The Commission on Audit (COA; ) is an independent constitutional commission established by the Constitution of the Philippines. It has the primary function to examine, audit and settle all accounts and expenditures of the funds and properties of the Philippine government.

The Commission on Audit is a creation of the 1987 constitution. It was preceded by the Office of the Auditor in 1899, renamed as the Bureau of the Insular Auditor in 1900, then to the Bureau of Audits in 1905. The 1935 constitution created the General Auditing Office (GAO), and was led by the Auditor General. The 1973 constitution renamed the GAO to the Commission on Audit, a collegial body led by a chairman, with two commissioners. That setup was retained by the 1987 constitution.

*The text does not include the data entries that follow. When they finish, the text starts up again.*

import Literature.Topology.FourManifolds.FishtailTubeALocal
import HarnessLib

/-!
# The planar shell along the whole path (flat line, quarter bend, vertical line)

Infrastructure for the explicit fishtail neighbourhood (R. Gompf, *More Cappell–Shaneson spheres
are standard*, Algebr. Geom. Topol. 10 (2010), proof of Thm 2.1 and Lemma 2.2; the named fact
`Literature.Topology.FourManifolds.gompf2010_framedTwist`). `FishtailProfile.lean` provides three
planar shells: `flatPt u₀ a` over the bottom line, `bendPt ψ a` around the quarter bend about
`C = (3ρ, ρ)`, and `footPt y a` along the vertical line `u = 2ρ`, agreeing on overlaps. Here they
are unified into ONE shell parametrised by the polar angle `ψ ∈ (-π/2, π)` about `C`
(the bottom line is `u₀ = 3ρ - ρ tan ψ`, the vertical line is `y = ρ - ρ cos ψ / sin ψ`):

* `Literature.Topology.FourManifolds.pathShell ρ (ψ, a)` — `flatPt` for `ψ ≤ ψ₁`,
  `bendPt` for `ψ₁ < ψ ≤ π/2`, `footPt` beyond, with `ψ₁ = (arctan (1/2) + π/6)/2`;
  it is the flat shell on `ψ < π/6`, the bend shell on `arctan (1/2) < ψ ≤ π - arctan 2`, the foot
  shell on `π/3 < ψ` (`pathShell_eq_flat/bend/foot`), hence smooth on `-π/2 < ψ < π`
  (`contDiffAt_pathShell`);
* nonvanishing planar Jacobian for small displacement on `-π/4 ≤ ψ ≤ π - arctan (1/3)`
  (`exists_jac_pathShell`), and injectivity there (`exists_injOn_pathShell`).

The tube about the path of Gompf's disc is then `pathTubeMap (pathShell R₀)`
(`FishtailPathTube.lean`), and the tube about the collar annulus `shellTubeMap (pathShell ρ_A)`
(`FishtailTubeALocal.lean`). Everything is proved; no named facts.

## References

* R. E. Gompf, *More Cappell–Shaneson spheres are standard*, Algebr. Geom. Topol. 10 (2010)
  1665–1681, proof of Thm 2.1 and Lemma 2.2. [GompfAGT2010]
-/

noncomputable section

open scoped Real ContDiff Topology
open Set Function Filter

namespace Literature.Topology.FourManifolds

/-! ### Trigonometric preliminaries -/

section Trig

/-- `arctan (1/2) < π/6` (as `1/2 < tan (π/6) = 1/√3`). [folklore] -/
theorem arctan_half_lt_pi_div_six : Real.arctan (1 / 2) < π / 6 := by
  have h3 : Real.sqrt 3 < 2 := by
    rw [show (2 : ℝ) = Real.sqrt 4 by rw [show (4 : ℝ) = 2 ^ 2 by norm_num, Real.sqrt_sq (by norm_num)]]
    exact Real.sqrt_lt_sqrt (by norm_num) (by norm_num)
  have ht : (1 : ℝ) / 2 < Real.tan (π / 6) := by
    rw [Real.tan_pi_div_six, div_lt_div_iff₀ (by norm_num) (Real.sqrt_pos.2 (by norm_num))]
    linarith
  have hπ := Real.pi_pos
  calc Real.arctan (1 / 2) < Real.arctan (Real.tan (π / 6)) := Real.arctan_strictMono ht
    _ = π / 6 := Real.arctan_tan (by linarith) (by linarith)

/-- `π/3 < arctan 2` (as `tan (π/3) = √3 < 2`). [folklore] -/
theorem pi_div_three_lt_arctan_two : π / 3 < Real.arctan 2 := by
  have h3 : Real.sqrt 3 < 2 := by
    rw [show (2 : ℝ) = Real.sqrt 4 by rw [show (4 : ℝ) = 2 ^ 2 by norm_num, Real.sqrt_sq (by norm_num)]]
    exact Real.sqrt_lt_sqrt (by norm_num) (by norm_num)
  have hπ := Real.pi_pos
  calc π / 3 = Real.arctan (Real.tan (π / 3)) := (Real.arctan_tan (by linarith) (by linarith)).symm
    _ < Real.arctan 2 := Real.arctan_strictMono (by rw [Real.tan_pi_div_three]; exact h3)

/-- `0 < arctan (1/2)`. [folklore] -/
theorem arctan_half_pos : 0 < Real.arctan (1 / 2) := Real.arctan_pos.2 (by norm_num)

/-- For `0 < φ < π/2`: `cos (π - φ) / sin (π - φ) = -(1 / tan φ)`. [folklore] -/
theorem cos_div_sin_pi_sub (φ : ℝ) : Real.cos (π - φ) / Real.sin (π - φ) = -(1 / Real.tan φ) := by
  rw [Real.cos_pi_sub, Real.sin_pi_sub, Real.tan_eq_sin_div_cos]
  rw [one_div_div, neg_div]

/-- `tan` is monotone on `(-π/2, π/2)`. [folklore] -/
theorem tan_le_tan_of_le {x y : ℝ} (hx : -(π / 2) < x) (hxy : x ≤ y) (hy : y < π / 2) : Real.tan x ≤ Real.tan y :=
  Real.strictMonoOn_tan.monotoneOn ⟨hx, by linarith⟩ ⟨by linarith, hy⟩ hxy

end Trig

/-! ### The unified shell -/

section Shell

variable (ρ : ℝ)

/-- The first cut angle `ψ₁ = (arctan (1/2) + π/6)/2`. [folklore] -/
def psiCut : ℝ := (Real.arctan (1 / 2) + π / 6) / 2

/-- `arctan (1/2) < ψ₁ < π/6`. [folklore] -/
theorem psiCut_mem : Real.arctan (1 / 2) < psiCut ∧ psiCut < π / 6 := by
  have h := arctan_half_lt_pi_div_six
  unfold psiCut
  constructor <;> linarith

/-- The bottom-line abscissa at polar angle `ψ`: `u₀ = 3ρ - ρ tan ψ`. [folklore] -/
def flatU (ψ : ℝ) : ℝ := 3 * ρ - ρ * Real.tan ψ

/-- The vertical-line ordinate at polar angle `ψ`: `y = ρ - ρ cos ψ / sin ψ`. [folklore] -/
def footY (ψ : ℝ) : ℝ := ρ - ρ * (Real.cos ψ / Real.sin ψ)

/-- **The unified planar shell along the path.** [folklore] -/
def pathShell (q : ℝ × ℝ) : ℝ × ℝ :=
  if q.1 ≤ psiCut then flatPt ρ (flatU ρ q.1) q.2
  else if q.1 ≤ π / 2 then bendPt ρ q.1 q.2 else footPt ρ (footY ρ q.1) q.2

variable {ρ} (hρ : 0 < ρ)
include hρ

/-- `u₀(ψ) ≤ 5ρ/2` iff `tan ψ ≥ 1/2`; here from `arctan (1/2) ≤ ψ < π/2`. [folklore] -/
theorem flatU_le {ψ : ℝ} (h1 : Real.arctan (1 / 2) ≤ ψ) (h2 : ψ < π / 2) : flatU ρ ψ ≤ 5 * ρ / 2 := by
  have ht : 1 / 2 ≤ Real.tan ψ := by
    have := tan_le_tan_of_le (Real.neg_pi_div_two_lt_arctan _) h1 h2
    rwa [Real.tan_arctan] at this
  unfold flatU
  nlinarith

/-- `y(ψ) ≤ 3ρ/2` iff `cos ψ / sin ψ ≥ -1/2`; here from `0 < ψ ≤ π - arctan 2`. [folklore] -/
theorem footY_le {ψ : ℝ} (h1 : 0 < ψ) (h2 : ψ ≤ π - Real.arctan 2) : footY ρ ψ ≤ 3 * ρ / 2 := by
  -- write `ψ = π - φ`, `φ ∈ [arctan 2, π)`; `cos ψ / sin ψ = -1/tan φ ≥ -1/2` needs `tan φ ≥ 2`… for `φ < π/2`;
  -- for `φ ≥ π/2` (`ψ ≤ π/2`) we have `cos ψ ≥ 0`, `sin ψ > 0` directly.
  unfold footY
  have hπ := Real.pi_pos
  have hs : 0 < Real.sin ψ := Real.sin_pos_of_pos_of_lt_pi h1 (by linarith [Real.arctan_pos.2 (show (0:ℝ) < 2 by norm_num)])
  rcases le_or_gt ψ (π / 2) with hle | hgt
  · have hc : 0 ≤ Real.cos ψ := Real.cos_nonneg_of_mem_Icc ⟨by linarith, hle⟩
    have : 0 ≤ Real.cos ψ / Real.sin ψ := div_nonneg hc hs.le
    nlinarith
  · set φ := π - ψ with hφ
    have hφ1 : Real.arctan 2 ≤ φ := by linarith
    have hφ2 : φ < π / 2 := by linarith
    have hφ0 : -(π / 2) < φ := by linarith [Real.arctan_pos.2 (show (0:ℝ) < 2 by norm_num)]
    have ht : 2 ≤ Real.tan φ := by
      have := tan_le_tan_of_le (Real.neg_pi_div_two_lt_arctan _) hφ1 hφ2
      rwa [Real.tan_arctan] at this
    have hψ : ψ = π - φ := by rw [hφ]; ring
    rw [hψ, cos_div_sin_pi_sub]
    have : 1 / Real.tan φ ≤ 1 / 2 := by
      rw [div_le_div_iff₀ (by linarith) (by norm_num)]; linarith
    nlinarith

/-- **On `ψ < π/6` the unified shell is the flat shell.** [folklore] -/
theorem pathShell_eq_flat {q : ℝ × ℝ} (h : q.1 < π / 6) : pathShell ρ q = flatPt ρ (flatU ρ q.1) q.2 := by
  unfold pathShell
  split_ifs with h1 h2
  · rfl
  · -- `ψ₁ < ψ < π/6`: the bend shell is the flat shell there
    have hm := psiCut_mem
    have hψ0 : -(π / 6) < q.1 := by linarith [arctan_half_pos]
    exact (flatPt_eq_bendPt hρ hψ0 h.le (flatU_le hρ (by linarith) (by linarith [Real.pi_pos])) q.2).symm
  · exfalso; linarith [Real.pi_pos]

/-- **On `arctan (1/2) < ψ ≤ π - arctan 2` the unified shell is the bend shell.** [folklore] -/
theorem pathShell_eq_bend {q : ℝ × ℝ} (h1 : Real.arctan (1 / 2) < q.1) (h2 : q.1 ≤ π - Real.arctan 2) :
    pathShell ρ q = bendPt ρ q.1 q.2 := by
  have hm := psiCut_mem
  have hπ := Real.pi_pos
  have hA2 := pi_div_three_lt_arctan_two
  unfold pathShell
  split_ifs with h3 h4
  · have hψ0 : -(π / 6) < q.1 := by linarith [arctan_half_pos]
    exact flatPt_eq_bendPt hρ hψ0 (by linarith) (flatU_le hρ h1.le (by linarith)) q.2
  · rfl
  · rw [not_le] at h3 h4
    exact footPt_eq_bendPt hρ (by linarith) (by linarith) (footY_le hρ (by linarith) h2) q.2

/-- **On `π/3 < ψ` the unified shell is the foot shell.** [folklore] -/
theorem pathShell_eq_foot {q : ℝ × ℝ} (h : π / 3 < q.1) : pathShell ρ q = footPt ρ (footY ρ q.1) q.2 := by
  have hm := psiCut_mem
  have hπ := Real.pi_pos
  have hA2 := pi_div_three_lt_arctan_two
  unfold pathShell
  split_ifs with h3 h4
  · exfalso; linarith
  · have h2' : q.1 ≤ π - Real.arctan 2 := by linarith [Real.arctan_lt_pi_div_two (2 : ℝ)]
    exact (footPt_eq_bendPt hρ h.le (by linarith) (footY_le hρ (by linarith) h2') q.2).symm
  · rfl

/-! #### Smoothness -/

omit hρ in
/-- Smoothness of `u₀(ψ)` for `cos ψ ≠ 0`. [folklore] -/
theorem contDiffAt_flatU {ψ : ℝ} (h : Real.cos ψ ≠ 0) : ContDiffAt ℝ ∞ (flatU ρ) ψ :=
  contDiffAt_const.sub (contDiffAt_const.mul (Real.contDiffAt_tan.2 h))

omit hρ in
/-- Smoothness of `y(ψ)` for `sin ψ ≠ 0`. [folklore] -/
theorem contDiffAt_footY {ψ : ℝ} (h : Real.sin ψ ≠ 0) : ContDiffAt ℝ ∞ (footY ρ) ψ :=
  contDiffAt_const.sub (contDiffAt_const.mul
    ((Real.contDiff_cos.contDiffAt).div (Real.contDiff_sin.contDiffAt) h))

/-- The flat branch is smooth for `cos ψ ≠ 0`. [folklore] -/
theorem contDiffAt_flatBranch {q : ℝ × ℝ} (h : Real.cos q.1 ≠ 0) :
    ContDiffAt ℝ ∞ (fun q : ℝ × ℝ ↦ flatPt ρ (flatU ρ q.1) q.2) q :=
  (contDiff_flatPt hρ).contDiffAt.comp q (((contDiffAt_flatU (ρ := ρ) h).comp q contDiffAt_fst).prodMk contDiffAt_snd)

/-- The foot branch is smooth for `sin ψ ≠ 0`. [folklore] -/
theorem contDiffAt_footBranch {q : ℝ × ℝ} (h : Real.sin q.1 ≠ 0) :
    ContDiffAt ℝ ∞ (fun q : ℝ × ℝ ↦ footPt ρ (footY ρ q.1) q.2) q :=
  (contDiff_footPt hρ).contDiffAt.comp q (((contDiffAt_footY (ρ := ρ) h).comp q contDiffAt_fst).prodMk contDiffAt_snd)

/-- **The unified shell is smooth on `-π/2 < ψ < π`.** [folklore] -/
theorem contDiffAt_pathShell {q : ℝ × ℝ} (h1 : -(π / 2) < q.1) (h2 : q.1 < π) : ContDiffAt ℝ ∞ (pathShell ρ) q := by
  have hπ := Real.pi_pos
  have hA2 := pi_div_three_lt_arctan_two
  have hAh := arctan_half_lt_pi_div_six
  rcases lt_or_ge q.1 (π / 6) with hlt | hge
  · -- flat branch on the open set `{ψ < π/6}`
    have hc : Real.cos q.1 ≠ 0 := (Real.cos_pos_of_mem_Ioo ⟨h1, by linarith⟩).ne'
    refine (contDiffAt_flatBranch hρ hc).congr_of_eventuallyEq ?_
    have ho : IsOpen {q : ℝ × ℝ | q.1 < π / 6} := isOpen_lt continuous_fst continuous_const
    exact Filter.eventuallyEq_of_mem (ho.mem_nhds hlt) fun q' hq' ↦ pathShell_eq_flat hρ hq'
  rcases lt_or_ge (π / 3) q.1 with hgt | hle
  · -- foot branch on the open set `{π/3 < ψ < π}`
    have hs : Real.sin q.1 ≠ 0 := (Real.sin_pos_of_pos_of_lt_pi (by linarith) h2).ne'
    refine (contDiffAt_footBranch hρ hs).congr_of_eventuallyEq ?_
    have ho : IsOpen {q : ℝ × ℝ | π / 3 < q.1} := isOpen_lt continuous_const continuous_fst
    exact Filter.eventuallyEq_of_mem (ho.mem_nhds hgt) fun q' hq' ↦ pathShell_eq_foot hρ hq'
  · -- bend branch on the open set `{arctan (1/2) < ψ < π - arctan 2}`
    refine (contDiffAt_bendPt (ρ := ρ) (q := q) (by linarith [arctan_half_pos]) (by linarith)).congr_of_eventuallyEq ?_
    have ho : IsOpen {q : ℝ × ℝ | Real.arctan (1 / 2) < q.1 ∧ q.1 < π - Real.arctan 2} :=
      (isOpen_lt continuous_const continuous_fst).inter (isOpen_lt continuous_fst continuous_const)
    have hA2' := Real.arctan_lt_pi_div_two (2 : ℝ)
    exact Filter.eventuallyEq_of_mem (ho.mem_nhds ⟨by linarith, by linarith⟩)
      fun q' hq' ↦ pathShell_eq_bend hρ hq'.1 hq'.2.le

The other two Constitutional Commissions are the Commission on Elections and Civil Service Commission.

Members

Description
The Commission on Audit is composed of a Chairperson and two Commissioners. They must be natural-born citizens of at least thirty-five years of age, and must be either a Certified Public Accountant or a lawyer. The members of the commission are appointed by the President of the Philippines, with the consent of the Commission of Appointments, for a term of seven years without reappointment.

In Funa v. Villar, the Supreme Court ruled that a Commissioner can only be appointed as Chairman if the unexpired term for the office of chairman and the term that the Commissioner had already served does not exceed seven years. In such case, the Commissioner promoted as Chairman would serve the unexpired term of the chairman, forfeiting the duration of his original term as Commissioner. This was based on a case where Reynaldo A. Villar, who was appointed commissioner in 2004, was then appointed as chairman in 2008, making him serve out eleven years in total. Villar resigned before he served out the full seven-year term as chairman, but prior to the resolution of the case.

The 1987 Constitution staggered the terms of the members of the Constitutional Commissions. Of the first appointees, the Chairman would serve seven years (1st line), a Commissioner would serve five years (2nd line), and another Commissioner would serve three years (3rd line). Each seven-year term is denoted by alternating black and gray bars in the table below. 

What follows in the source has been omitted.